Show that the mean of the exponential distribution, \[p(x) = \begin{cases} \lambda e^{- \lambda x}, & x \geq 0 ( \lambda > 0),\\0, & x < 0\end{cases}\]
is \(\mu = \frac{1}{ \lambda }\) and its variance is \(\sigma ^{2} = \frac{1}{ \lambda ^{2} }\)

Solution

To find the mean of a exponential distribution we know that \(\mu = E[X] = \int_0^ \infty x \lambda e^{- \lambda x}\)
Using integrated by parts: \(\int u v dx = u \int v dx - \int u' (\int v dx) dx\)
By replacing \(u=x\) and \(v=\lambda e^{- \lambda x}\)
we will end up with
\(\mu = [-x e^{- \lambda x}]_0^ \infty + \int_0^ \infty e^{- \lambda x} dx\)
\(\mu = [-x e^{- \lambda x}]_0^ \infty + [ -\frac{1}{ \lambda } e^{- \lambda x}]_0^ \infty\)
\(\mu = (0 - 0) + (0 + \frac{1}{ \lambda })\)
\(\mu = \frac{1}{ \lambda }\)

To find the exponential distribution we can solve,
\(\sigma ^{2} = Var[X] = E[ X^{2}] - E[X] ^{2}\)

Using integration by parts we can solve, \(E[ X^{2}] = \int_0^ \infty x^{2} \lambda e^{- \lambda x}\)
\([-x^{2} e^{- \lambda x}]_0^ \infty + \int_0^ \infty 2xe^{- \lambda x} dx\)
\([-x^{2} e^{- \lambda x}]_0^ \infty +[- \frac{2}{ \lambda } x e^{- \lambda x} dx]_0^ \infty + \frac{2}{ \lambda } \int_0^ \infty e^{- \lambda x} dx\)
Using integration by parts again,
\([-x^{2} e^{- \lambda x}]_0^ \infty +[- \frac{2}{ \lambda } x e^{- \lambda x} dx]_0^ \infty + \frac{2}{ \lambda } [- \frac{1}{ \lambda } x e^{- \lambda x} dx]_0^ \infty\)
\((\frac{2}{ \lambda })( \frac{1}{ \lambda })\)
\(E[ X^{2}] - E[X] ^{2} = \frac{2}{\lambda ^{2}} - (\frac{1}{ \lambda }) ^{2} = \frac{2}{\lambda ^{2}} - \frac{1}{\lambda ^{2}} = \frac{1}{ \lambda ^{2}}\)

Ex. 3

It is extimated that there is a typo in every 250 data entries in a database, assuming the number of typos can obey the poisson distribution.
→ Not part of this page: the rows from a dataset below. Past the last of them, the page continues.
/-- **THE `Z(k)`-TILING**: the folded support measure `(μ_T ⊗ μ_{T′})(A_N γ)` (on `D_T × D_{T′}`) is at most the
`(μ_T ⊗ μ_{T′})`-measure of `((T_∞ × DZ_f) × T′) ∩ L_N γ` — `D_T` tiles `T_∞ × DZ_f` under the rational centre
(`isFundamentalDomain_prodDomain`), a central `z` moves through `γ` onto the `T′`-side, and the `z`-translates of
`D_{T′}` are a.e. disjoint (`R.DT'_fund`). -/
theorem suppMeasureFolded_le_prod_prodDomain [MeasurableMul (torusT W)] [MeasurableMul (torusT' W)]
    (hR : R.IsHaar) (νinf : Measure (torusInf W)) [νinf.IsHaarMeasure] (νf : Measure (torusFin W))
    [νf.IsHaarMeasure] (c : ℝ≥0) (hc : R.μT = c • Measure.map (torusSplit W).symm (νinf.prod νf))
    (DZf : Set (torusFin W)) (hDZf : MeasurableSet DZf) (hfd : IsFundamentalDomain (centreFin W) DZf νf)
    (γ₀ : GA W) {N : ℕ} (hN : N ≠ 0) (γ : GA W) :
    suppMeasureFolded W R γ₀ N γ ≤
      (R.μT.prod R.μT') (prodDomain W DZf ×ˢ (Set.univ : Set (torusT' W)) ∩ levelSuppSet W γ₀ N γ) := by
  haveI : R.μT.IsHaarMeasure := hR.1
  haveI : R.μT'.IsHaarMeasure := hR.2.1
  haveI := secondCountable_GA W
  haveI : LocallyCompactSpace (torusT W) := locallyCompact_torusT W
  haveI : LocallyCompactSpace (torusT' W) := locallyCompactSpace_torusT' W
  haveI : SecondCountableTopology (torusT W) := secondCountable_torusT W
  haveI : SecondCountableTopology (torusT' W) :=
    TopologicalSpace.Subtype.secondCountableTopology (torusT' W : Set (GA W))
  haveI : BorelSpace (torusT W) := Subtype.borelSpace _
  haveI : BorelSpace (torusT' W) := Subtype.borelSpace _
  haveI : BorelSpace (torusFin W) := Subtype.borelSpace _
  haveI : IsLocallyFiniteMeasure R.μT := isLocallyFiniteMeasure_of_isFiniteMeasureOnCompacts
  haveI : IsLocallyFiniteMeasure R.μT' := isLocallyFiniteMeasure_of_isFiniteMeasureOnCompacts
  haveI : SigmaFinite R.μT := sigmaFinite_of_locallyFinite
  haveI : SigmaFinite R.μT' := sigmaFinite_of_locallyFinite
  haveI hcZ : Countable (rationalCentreT W) := countable_rationalCentreT W
  haveI : R.μT.IsMulLeftInvariant := hR.1.toIsMulLeftInvariant
  haveI : R.μT'.IsMulLeftInvariant := hR.2.1.toIsMulLeftInvariant
  haveI : SMulInvariantMeasure (torusT W) (torusT W) R.μT := ⟨fun c _ _ => measure_preimage_mul R.μT c _⟩
  haveI : SMulInvariantMeasure (rationalCentreT W) (torusT W) R.μT := Subgroup.smulInvariantMeasure _
  haveI : MeasurableConstSMul (torusT W) (torusT W) := ⟨fun c => measurable_const_mul c⟩
  haveI : MeasurableConstSMul (rationalCentreT W) (torusT W) := Subgroup.instMeasurableConstSMul _
  have hL : MeasurableSet (levelSuppSet W γ₀ N γ) := measurableSet_levelSuppSet W γ₀ hN γ
  have hP : MeasurableSet (prodDomain W DZf) := by
    rw [prodDomain_eq_preimage]
    exact hDZf.preimage (continuous_finTfHom W).measurable
  have hfdP : IsFundamentalDomain (rationalCentreT W) (prodDomain W DZf) R.μT :=
    isFundamentalDomain_prodDomain W νinf νf R.μT c hc DZf hfd
  have hB : MeasurableSet (prodDomain W DZf ×ˢ (Set.univ : Set (torusT' W)) ∩ levelSuppSet W γ₀ N γ) :=
    (hP.prod MeasurableSet.univ).inter hL
  have hgm : Measurable fun u : torusT' W => R.μT ((fun s : torusT W => (s, u)) ⁻¹'
      (prodDomain W DZf ×ˢ (Set.univ : Set (torusT' W)) ∩ levelSuppSet W γ₀ N γ)) :=
    measurable_measure_prodMk_right hB
  -- Step A: Fubini on the restricted product measure
  rw [← measure_restrict_prod_levelSuppSet W R hR γ₀ hN γ, Measure.prod_apply_symm hL,
    Measure.prod_apply_symm hB]
  -- Step B: one section, tiled by `Z(k)`
  have hsec : ∀ t' : torusT' W,
      (R.μT.restrict R.DT) ((fun t : torusT W => (t, t')) ⁻¹' levelSuppSet W γ₀ N γ) ≤
        ∑' z : rationalCentreT W, R.μT ((fun s : torusT W => (s, (centreInT' W z : torusT' W) * t')) ⁻¹'
          (prodDomain W DZf ×ˢ (Set.univ : Set (torusT' W)) ∩ levelSuppSet W γ₀ N γ)) := by
    intro t'
    rw [Measure.restrict_apply (hL.preimage measurable_prodMk_right), hfdP.measure_eq_tsum]
    refine ENNReal.tsum_le_tsum fun z => measure_mono ?_
    intro s hs
    obtain ⟨hs1, hs2⟩ := hs
    have hs3 : s ∈ z • ((fun t : torusT W => (t, t')) ⁻¹' levelSuppSet W γ₀ N γ) :=
      Set.smul_set_mono Set.inter_subset_left hs1
    rw [smul_preimage_levelSuppSet] at hs3
    exact ⟨⟨hs2, Set.mem_univ _⟩, hs3⟩
  -- Step C: integrate over `D_{T′}`, move each `z` to the translate `z • D_{T′}`, tile `T′`
  have hDT' : NullMeasurableSet R.DT' R.μT' := R.DT'_fund.nullMeasurableSet
  have hzDT' : ∀ z : rationalCentreT W, NullMeasurableSet ((centreInT' W z) • R.DT') R.μT' :=
    fun z => R.DT'_fund.nullMeasurableSet_smul (centreInT' W z)
  have hdisj : Pairwise (Function.onFun (AEDisjoint R.μT') fun z : rationalCentreT W => (centreInT' W z) • R.DT') :=
    fun _ _ hne => R.DT'_fund.aedisjoint fun h => hne (centreInT'_injective W h)
  have hcov : ∀ z : rationalCentreT W,
      ∫⁻ t' in R.DT', R.μT ((fun s : torusT W => (s, (centreInT' W z : torusT' W) * t')) ⁻¹'
          (prodDomain W DZf ×ˢ (Set.univ : Set (torusT' W)) ∩ levelSuppSet W γ₀ N γ)) ∂(R.μT') =
        ∫⁻ u in (centreInT' W z) • R.DT', R.μT ((fun s : torusT W => (s, u)) ⁻¹'
          (prodDomain W DZf ×ˢ (Set.univ : Set (torusT' W)) ∩ levelSuppSet W γ₀ N γ)) ∂(R.μT') := by
    intro z
    rw [← lintegral_indicator₀ hDT', ← lintegral_indicator₀ (hzDT' z)]
    have hpt : ∀ t' : torusT' W,
        R.DT'.indicator (fun t' : torusT' W => R.μT ((fun s : torusT W => (s, (centreInT' W z : torusT' W) * t')) ⁻¹'
          (prodDomain W DZf ×ˢ (Set.univ : Set (torusT' W)) ∩ levelSuppSet W γ₀ N γ))) t' =
        ((centreInT' W z) • R.DT').indicator (fun u : torusT' W => R.μT ((fun s : torusT W => (s, u)) ⁻¹'
          (prodDomain W DZf ×ˢ (Set.univ : Set (torusT' W)) ∩ levelSuppSet W γ₀ N γ)))
          ((centreInT' W z : torusT' W) * t') := by
      intro t'
      by_cases ht : t' ∈ R.DT'
      · have hmem : (centreInT' W z : torusT' W) * t' ∈ (centreInT' W z) • R.DT' := Set.smul_mem_smul_set ht
        rw [Set.indicator_of_mem ht, Set.indicator_of_mem hmem]
      · have hmem : (centreInT' W z : torusT' W) * t' ∉ (centreInT' W z) • R.DT' := fun h =>
          ht (Set.smul_mem_smul_set_iff.1 h)
        rw [Set.indicator_of_notMem ht, Set.indicator_of_notMem hmem]
    simp_rw [hpt]
    exact lintegral_mul_left_eq_self _ _
  calc ∫⁻ t', (R.μT.restrict R.DT) ((fun t : torusT W => (t, t')) ⁻¹' levelSuppSet W γ₀ N γ)
        ∂(R.μT'.restrict R.DT')
      ≤ ∫⁻ t', ∑' z : rationalCentreT W, R.μT ((fun s : torusT W => (s, (centreInT' W z : torusT' W) * t')) ⁻¹'
          (prodDomain W DZf ×ˢ (Set.univ : Set (torusT' W)) ∩ levelSuppSet W γ₀ N γ)) ∂(R.μT'.restrict R.DT') :=
        lintegral_mono hsec
    _ = ∑' z : rationalCentreT W, ∫⁻ t' in R.DT', R.μT ((fun s : torusT W => (s, (centreInT' W z : torusT' W) * t')) ⁻¹'
          (prodDomain W DZf ×ˢ (Set.univ : Set (torusT' W)) ∩ levelSuppSet W γ₀ N γ)) ∂(R.μT') :=
        lintegral_tsum fun z => (hgm.comp (measurable_const_mul (centreInT' W z : torusT' W))).aemeasurable
    _ = ∑' z : rationalCentreT W, ∫⁻ u in (centreInT' W z) • R.DT', R.μT ((fun s : torusT W => (s, u)) ⁻¹'
          (prodDomain W DZf ×ˢ (Set.univ : Set (torusT' W)) ∩ levelSuppSet W γ₀ N γ)) ∂(R.μT') :=
        tsum_congr hcov
    _ = ∫⁻ u in ⋃ z : rationalCentreT W, (centreInT' W z) • R.DT', R.μT ((fun s : torusT W => (s, u)) ⁻¹'
          (prodDomain W DZf ×ˢ (Set.univ : Set (torusT' W)) ∩ levelSuppSet W γ₀ N γ)) ∂(R.μT') :=
        (lintegral_iUnion₀ hzDT' hdisj _).symm
    _ ≤ ∫⁻ u, R.μT ((fun s : torusT W => (s, u)) ⁻¹'
          (prodDomain W DZf ×ˢ (Set.univ : Set (torusT' W)) ∩ levelSuppSet W γ₀ N γ)) ∂(R.μT') :=
        setLIntegral_le_lintegral _ _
For a given 1000 data entries, what is the probability of exactly 4 typos? What is the probability of no typos at all? Use R to draw 1000 samples with \(\lambda = 4\) and show their histograms.

Solution

What is the probability of 4 typos?

lambda <- 1000 * (1/250)
x1 <- 4
four_typos <- (lambda^x1 * exp(-lambda))/factorial(x1)
round(four_typos * 100,2)

## [1] 19.54

#check the answer with r function dpois

four_typos_2 <- dpois(4, lambda = 4)
round(four_typos_2 * 100, 2)

## [1] 19.54

The probability of having exactly four typos is 19.54%

What is the probability of no typos at all?

lambda <- 4
x2 <- 0
zero_typos <- (lambda ^ x2 * exp(-lambda)) / factorial(x2)
round(zero_typos * 100, 2)

## [1] 1.83

#check the answer with r function dpois

zero_typos_2 <- dpois(0, lambda = 4)
round(zero_typos_2 * 100, 2)

## [1] 1.83

The probability of having zero typos is 1.83%

draw 1000 samples with \(\lambda = 4\) and show their histograms.

samples <- 1:1000
values <- rpois(1000, lambda = 4)
hist(values, main = "1000 Samples with lambda = 4")